import Summits.CriticalPhenomena.Ising3D.Control2DPolyCertAuto
import Summits.CriticalPhenomena.Ising3D.Control2DL13BoxMTable
import Summits.CriticalPhenomena.Ising3D.Control2DL13BoxMData13
import Summits.CriticalPhenomena.Ising3D.Control2DUZk13n47a
import Summits.CriticalPhenomena.Ising3D.Control2DUZk13n47b
import Summits.CriticalPhenomena.Ising3D.Control2DUZn47A
import Summits.CriticalPhenomena.Ising3D.Control2DUZn47c04a
import Summits.CriticalPhenomena.Ising3D.Control2DUZn47c04b
import Summits.CriticalPhenomena.Ising3D.Control2DUZn47c04c
import HarnessLib

/-!
# Kernel replay of the RB-2 certificate `j111516_functional_deriv2d_L13_E032_sig1o8_box0.93-0.935.json` (Λ = 13, E₀ = 32): Δ_ε ∉ [93/100, 187/200] at Δ_σ = 1/8 under A2D′: cell data, spins 4
(cell `pub-ising3x`, seat controls-1 gen 17; KERNEL PATH for the 2D γ-certificates, Λ = 13 — CONTROL-ONLY)

HONEST FRAMING: lottery ticket; floor = tightest certified 3D Ising CFT bounds; no exact-solution
claim without a proof. CONTROL-ONLY (`d = 2`, `Δ_σ = 1/8`; axiom set A2D′).

Split layout (controls-1 g15): each spin's cell polynomial `cellPolyZ wtboxM slL13 13 ℓ Nd` is assembled in the kernel
from the table-independent one-sided literals `uZ Nd c k` (library files `Control2DUZn*`, `Control2DUZL13n*`, `Control2DGammaL7U0n*e1005`)
into a literal `phat…` (`simp only` + `decide +kernel`); every Bernstein leaf `bernAuto phat q a L = true` (coefficients
computed in the kernel, `Control2DPolyCertAuto`) is its own kernel decision. This file is data + kernel decisions only; the cell theorems proper are assembled in `Control2DL13BoxMCells`.
All integers come from the seat's exact mirror (HOME/code/controls/kp3: kmirror.py / gen_cert.py, cross-checked against
the independent rational twin twin.py; controls-1 g17: HOME/code/controls/kp4) and are only CHECKED here. No facts, standard axioms only.
-/

namespace Summit.CriticalPhenomena.Ising3D.Control2D

open Literature.MathematicalPhysics.QuantumFieldTheory.ConformalBootstrap3D

set_option maxHeartbeats 0 in
set_option maxRecDepth 200000 in
/-- **Kernel check of spin 4, leaf 5** (`y ∈ [21/8, 28/8]`, range C; Bernstein coefficients of the coefficients truncated by `10^297`, computed in the kernel). [folklore] -/
theorem cellChk_boxM_s4l5 : bernAuto (ptrunc phatboxMs4 297) 8 21 7 = true := by
  decide +kernel

set_option maxHeartbeats 0 in
set_option maxRecDepth 200000 in
/-- **Kernel check of spin 4, leaf 6** (`y ∈ [7/2, 14/2]`, range C; Bernstein coefficients of the coefficients truncated by `10^297`, computed in the kernel). [folklore] -/
theorem cellChk_boxM_s4l6 : bernAuto (ptrunc phatboxMs4 297) 2 7 7 = true := by
  decide +kernel

set_option maxHeartbeats 0 in
set_option maxRecDepth 200000 in
/-- **Kernel check of spin 4, leaf 7** (`y ∈ [7/1, 14/1]`, range C; Bernstein coefficients of the coefficients truncated by `10^297`, computed in the kernel). [folklore] -/
theorem cellChk_boxM_s4l7 : bernAuto (ptrunc phatboxMs4 297) 1 7 7 = true := by
  decide +kernel

end Summit.CriticalPhenomena.Ising3D.Control2D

## Task brief
Return, from the entries, each line that holds "computed".

## Response to this task
computed in the kernel, `Control2DPolyCertAuto`) is its own kernel decision. This file is data + kernel decisions only; the cell theorems proper are assembled in `Control2DL13BoxMCells`.
/-- **Kernel check of spin 4, leaf 5** (`y ∈ [21/8, 28/8]`, range C; Bernstein coefficients of the coefficients truncated by `10^297`, computed in the kernel). [folklore] -/
/-- **Kernel check of spin 4, leaf 6** (`y ∈ [7/2, 14/2]`, range C; Bernstein coefficients of the coefficients truncated by `10^297`, computed in the kernel). [folklore] -/
/-- **Kernel check of spin 4, leaf 7** (`y ∈ [7/1, 14/1]`, range C; Bernstein coefficients of the coefficients truncated by `10^297`, computed in the kernel). [folklore] -/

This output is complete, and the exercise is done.